To many readers, these arguments may seem academic. But the reality is that real reporters take their obligations more seriously than the public might realize, to the point of risking—and sometimes losing—their lives in the service of this job, which many consider to be a calling.

One of the best investigative reporters of my generation, A.C. Thompson of ProPublica, recently reported on a group of assassins that operated on U.S. soil in the 1980s, who murdered Vietnamese-American journalists for political reasons.

To report that story, Thompson attended events held by members of the groups he believed to be linked to—or were actual parts of—these networks of killers. He did phone interviews with them. He met with them in person. And he did all of that on camera, using his real name.

Make no mistake: Thompson potentially put his life at risk to do this work, but he did it because he believed that these men had been able to murder his fellow reporters with impunity, and with possible—if tacit—support from the U.S. government.

Contrast that to Daleiden’s conduct. As noted in the legal brief:

Daleiden may think Planned Parenthood kills babies, but there was no risk whatsoever that its managers would have killed him, or even slapped him, if he approached them openly.

Daleiden’s arguments are, in some ways, the natural extension to the existential crisis that gripped journalism more than a decade ago, with the rise of blogging. What followed was a years-long debate over who could be labeled a “journalist.” The dawn of smartphones contributed to the confusion, as nearly anyone could snap a photo and publish it via Twitter.

It is therefore a tonic to read these clear defenses of the “what” and “why” of investigative journalism, and to see luminaries of the field explaining that journalism is a discipline with norms and rules. When these norms are articulated clearly, it is easy to show that Daleiden’s work does not fall within journalism’s bounds.

At times like this, the absence of David Carr’s raspy voice makes itself painfully felt. One can only imagine the field day he would have with Daleiden’s pretensions to be committing acts of journalism. Judging by this legendary exchange between Carr and Shane Smith, one of the founders of VICE news, from Page One, the 2011 documentary about the New York Times, Carr would not have minced words.

The exchange came after Smith’s self-aggrandizing assessment of his team’s work covering Liberia—where they uncovered cannibalism and a beach that locals were using as a latrine—and then mocked the New York Times’ coverage of the country.

Here’s Carr:

Just a sec, time out.

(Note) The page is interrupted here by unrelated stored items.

/-! ### The hyperoctahedral symmetrisation of a harmonic quartic -/

/-- For a harmonic homogeneous quartic `Y`, the full hyperoctahedral symmetrisation is
`40 c_A(Y) · K₄`, `K₄(v) = ∑ vᵢ⁴ - (3/5)(∑ vᵢ²)²`. -/
theorem symmetrization_of_degree_four (Y : MvPolynomial (Fin 3) ℝ) (hY : Y.IsHomogeneous 4)
    (hΔ : ∑ i : Fin 3, MvPolynomial.pderiv i (MvPolynomial.pderiv i Y) = 0) (v : Fin 3 → ℝ) :
    ∑ g ∈ (Finset.univ : Finset (Equiv.Perm (Fin 3) × (Fin 3 → ℤˣ))),
      MvPolynomial.eval (fun i => ((g.2 i : ℤ) : ℝ) * v (g.1.symm i)) Y =
      40 * (Y.coeff (Finsupp.single 0 4) + Y.coeff (Finsupp.single 1 4) +
        Y.coeff (Finsupp.single 2 4)) *
        ((∑ i : Fin 3, v i ^ 4) - 3 / 5 * (∑ i : Fin 3, v i ^ 2) ^ 2) := by
  have htr := quartic_trace_of_harmonic Y hΔ
  rw [Fintype.sum_prod_type]
  simp only []
  have hP : ∀ π : Equiv.Perm (Fin 3),
      ∑ ε : Fin 3 → ℤˣ, MvPolynomial.eval (fun i => ((ε i : ℤ) : ℝ) * v (π.symm i)) Y = _ :=
    fun π => sum_signs_eval_of_degree_four Y hY (fun i => v (π.symm i))
  rw [Finset.sum_congr rfl fun π _ => hP π, ← Finset.mul_sum]
  simp only [Finset.sum_add_distrib, ← Finset.mul_sum]
  rw [sum_perm_pow_four_eq v 1, sum_perm_pow_four_eq v 2, sum_perm_pow_four v,
    (sum_perm_sq_sq_pairs v).1, (sum_perm_sq_sq_pairs v).2, sum_perm_sq_sq v]
  set A0 := Y.coeff (Finsupp.single 0 4)
  set A1 := Y.coeff (Finsupp.single 1 4)
  set A2 := Y.coeff (Finsupp.single 2 4)
  set B01 := Y.coeff (Finsupp.single 0 2 + Finsupp.single 1 2)
  set B02 := Y.coeff (Finsupp.single 0 2 + Finsupp.single 2 2)
  set B12 := Y.coeff (Finsupp.single 1 2 + Finsupp.single 2 2)
  have hB : B01 + B02 + B12 = -3 * (A0 + A1 + A2) := by linarith
  set p4 := ∑ i : Fin 3, v i ^ 4
  set p2 := ∑ i : Fin 3, v i ^ 2
  linear_combination (8 * (p2 ^ 2 - p4)) * hB

/-! ### The cubic harmonic `K₄ = ∑ xᵢ⁴ - (3/5)|x|⁴` as a polynomial -/

/-- `K₄ = ∑ᵢ Xᵢ⁴ - (3/5)(∑ᵢ Xᵢ²)²` is homogeneous of degree `4`. -/
theorem K4poly_isHomogeneous :
    (∑ i : Fin 3, MvPolynomial.X i ^ 4 -
      MvPolynomial.C (3 / 5 : ℝ) * (∑ i : Fin 3, MvPolynomial.X i ^ 2) ^ 2 :
        MvPolynomial (Fin 3) ℝ).IsHomogeneous 4 := by
  refine MvPolynomial.IsHomogeneous.sub ?_ ?_
  · exact MvPolynomial.IsHomogeneous.sum _ _ _ fun i _ => MvPolynomial.isHomogeneous_X_pow _ _
  · have h2 : (∑ i : Fin 3, MvPolynomial.X i ^ 2 : MvPolynomial (Fin 3) ℝ).IsHomogeneous 2 :=
      MvPolynomial.IsHomogeneous.sum _ _ _ fun i _ => MvPolynomial.isHomogeneous_X_pow _ _
    simpa using (h2.pow 2).C_mul (3 / 5 : ℝ)

/-- `K₄` is harmonic: `Δ(∑ xᵢ⁴) = 12|x|²`, `Δ|x|⁴ = 20|x|²`, `12 - (3/5)·20 = 0`. -/
theorem K4poly_harmonic :
    ∑ i : Fin 3, MvPolynomial.pderiv i (MvPolynomial.pderiv i
      (∑ i : Fin 3, MvPolynomial.X i ^ 4 -
        MvPolynomial.C (3 / 5 : ℝ) * (∑ i : Fin 3, MvPolynomial.X i ^ 2) ^ 2 :
          MvPolynomial (Fin 3) ℝ)) = 0 := by
  have h20 : (MvPolynomial.C (3 / 5 : ℝ) : MvPolynomial (Fin 3) ℝ) * 20 = 12 := by
    rw [← map_ofNat MvPolynomial.C 20, ← MvPolynomial.C_mul, ← map_ofNat MvPolynomial.C 12]
    norm_num
  simp only [Fin.sum_univ_three, map_add, map_sub, Derivation.leibniz_pow, map_nsmul,
    smul_eq_mul, MvPolynomial.pderiv_X_self, MvPolynomial.pderiv_C, Derivation.leibniz]
  simp
  linear_combination (-(MvPolynomial.X 0 ^ 2 + MvPolynomial.X 1 ^ 2 + MvPolynomial.X 2 ^ 2 :
    MvPolynomial (Fin 3) ℝ)) * h20

/-- Evaluation of `K₄`. -/
theorem eval_K4poly (v : Fin 3 → ℝ) :
    MvPolynomial.eval v (∑ i : Fin 3, MvPolynomial.X i ^ 4 -
      MvPolynomial.C (3 / 5 : ℝ) * (∑ i : Fin 3, MvPolynomial.X i ^ 2) ^ 2 :
        MvPolynomial (Fin 3) ℝ) = (∑ i : Fin 3, v i ^ 4) - 3 / 5 * (∑ i : Fin 3, v i ^ 2) ^ 2 := by
  simp [map_sum]

/-- `K₄` is invariant under signed coordinate permutations. -/
theorem K4_signedPerm (π : Equiv.Perm (Fin 3)) (ε : Fin 3 → ℤˣ) (v : Fin 3 → ℝ) :
    (∑ i : Fin 3, (((ε i : ℤ) : ℝ) * v (π.symm i)) ^ 4) -
        3 / 5 * (∑ i : Fin 3, (((ε i : ℤ) : ℝ) * v (π.symm i)) ^ 2) ^ 2 =
      (∑ i : Fin 3, v i ^ 4) - 3 / 5 * (∑ i : Fin 3, v i ^ 2) ^ 2 := by
  have h4 : ∀ i, (((ε i : ℤ) : ℝ) * v (π.symm i)) ^ 4 = v (π.symm i) ^ 4 := by
    intro i; rcases Int.units_eq_one_or (ε i) with h | h <;> norm_num [h]
  have h2 : ∀ i, (((ε i : ℤ) : ℝ) * v (π.symm i)) ^ 2 = v (π.symm i) ^ 2 := by
    intro i; rcases Int.units_eq_one_or (ε i) with h | h <;> norm_num [h]
  simp_rw [h4, h2]
  rw [Equiv.sum_comp π.symm (fun i => v i ^ 4), Equiv.sum_comp π.symm (fun i => v i ^ 2)]

end Summit.CriticalPhenomena.Ising3DConformalLimit.Theorems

Before you ever went there, we’ve had reporters there reporting on genocide after genocide. Just because you put on a fucking safari helmet and went and looked at some poop doesn’t give you the right to insult what we do.

To paraphrase: Just because Daleiden got some hidden cameras and editing software, and called himself a reporter, doesn’t mean he was doing journalism.

It’s important that both the public and the courts recognize that reality.

Disclosures: A.C. Thompson is a former colleague of the author. The author also appeared, extremely briefly, in the Page One documentary.